*Directions for this task*
Only the lines from the first line of the records through the line containing "HONEST FRAMING (cell" belong in the answer. Copy them exactly.

+-------+

/-!
# X11b at `p = 3` (team N8/O2), JET3-KUMMER (α), the formal-group half DISCHARGED over a complete
# unramified layer, and (α) PROVED at multiplicative places with a presented node

HONEST FRAMING (cell `b2b-bsdres`, run/shared/lean/b2b/bsd-rank1-residual/, verbatim in every
file): the goal of the cell is to DELETE the COMBINATION-SHAPED residual classes of the
Birch–Swinnerton-Dyer formula for ALL analytic-rank `≤ 1` elliptic curves over `ℚ` — "full BSD
formula for every rank `≤ 1` curve in class `C`" assembled STRICTLY from published theorems — so
that the rank-`≤ 1` remainder becomes exactly the CONSTRUCTION-SHAPED classes, which are TYPED
(missing-input `Prop`s), NOT attempted. This is not "finishing BSD". Team N8/O2 = `x11b3`, seat
`b2b-bsdres-x11b3-p4`, LEAD DEAL #6 row R6-9 / A6.2 (S15 (i)), part 8 (assembly of parts 5–7).
THEOREMS ONLY: no definition, no named fact, no `sorry`; nothing is booked; the flag `JET@p|N` is
NOT discharged (that needs p1's inputs (a), (b) and the link (c), and Jetchev §§5–7 without
`p ∤ N`); what this file removes is the hypothesis (α) of `JetchevKummerAtP` at the places in scope.

## What

In p1's dictionary (`X / F`, `L ⊇ F`, abstract discrete valuation ring `R`, `Frac R = L`,
`Gal = L ≃ₐ[F] L`, `E₀(L) = goodReductionSubgroup R (X ⊗ L)`), with a rank-one valuation
`w : Valuation L ℝ≥0` whose ring is `R` (`hw`), `R` complete (`IsAdicComplete 𝔪 R`), `k = R/𝔪`
finite of order `qⁿ`, `φ ∈ Gal` an isometry inducing `x ↦ x^q` on `k`, all of `Gal` preserving `R`,
and a uniformiser `ϖ` of `R` coming from `F` (UNRAMIFIED: `ι ϖ = π ∈ F`):

* `exists_val_frob_sub_sub_lt_one` — input (ii) of the tree's successive approximation
  (graded additive Hilbert 90 on `𝒪_L`), from part 7 on the residue field;
* **`h1ker_of_complete`** — the formal-group stub `h1ker` of `hα_of_cyclic_of_halves` HOLDS on
  `E₁(L)` (the points reducing to `O`) for `X ⊗ L` elliptic: every `m ∈ E₁(L)` with
  `Σ_{j<n} φʲ m = O` is `φ P − P` with `P ∈ E₁(L)` — the tree's
  `FormalGroupChart.exists_map_sub_eq_of_sum_eq_zero` (Milne *ADT* I.3.8, proof: the identity
  component / Serre *Local Fields* V §2, XIII §1) on the layer `⊤ = L` with inputs (i), (iii), (iv)
  of part 6 and (ii) above;
* **`hα_of_node_of_complete`** — hence p1's hypothesis (α) of `JetchevKummerAtP` is a THEOREM at a
  place whose reduction is a node presented over `k` (part 5 `h1red_of_node` + `h1ker_of_complete`):
  no stub remains there; `exists_baseChange_eq_add_pow_smul_of_node_of_complete` — the end form
  `T ∈ E₀(K_v) + p^m E(K_v)` (Jetchev Prop. 4.1 at `v`) modulo p1's inputs (a), (b) and the cocycle
  ONLY.

Scope (stated, not hidden): multiplicative places with the node presented over `k` (split
multiplicative reduction over `K_v`; non-split with `[k : k_v]` even); the instantiation facts
(`#k = qⁿ`, Frobenius, isometry, uniformiser from `K_v`, completeness) are the standard properties
of the unramified extension `L_w / ℚ₃` and are hypotheses here.

References (locators only; no new fact): [cite: MilneADT2006, Ch. I Prop. 3.8 (proof)]
[cite: SilvermanAEC2009, VII.2 Prop. 2.1, Prop. VII.2.2, Exercise 3.5(a)]
[cite: SerreLocalFields1979, V §2, X §1, XIII §1] [cite: Jetchev2008, Prop. 4.1 (p. 819)]
[cite: GrossLMS1991, Prop. 6.2 (1), pp. 244–245].

## Design

No definitions; `noncomputable section`; `open scoped Classical NNReal`. Axioms: `propext`,
`Classical.choice`, `Quot.sound`.
-/

noncomputable section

+-------+

*Reply*
/-!
# X11b at `p = 3` (team N8/O2), JET3-KUMMER (α), the formal-group half DISCHARGED over a complete
# unramified layer, and (α) PROVED at multiplicative places with a presented node

HONEST FRAMING (cell `b2b-bsdres`, run/shared/lean/b2b/bsd-rank1-residual/, verbatim in every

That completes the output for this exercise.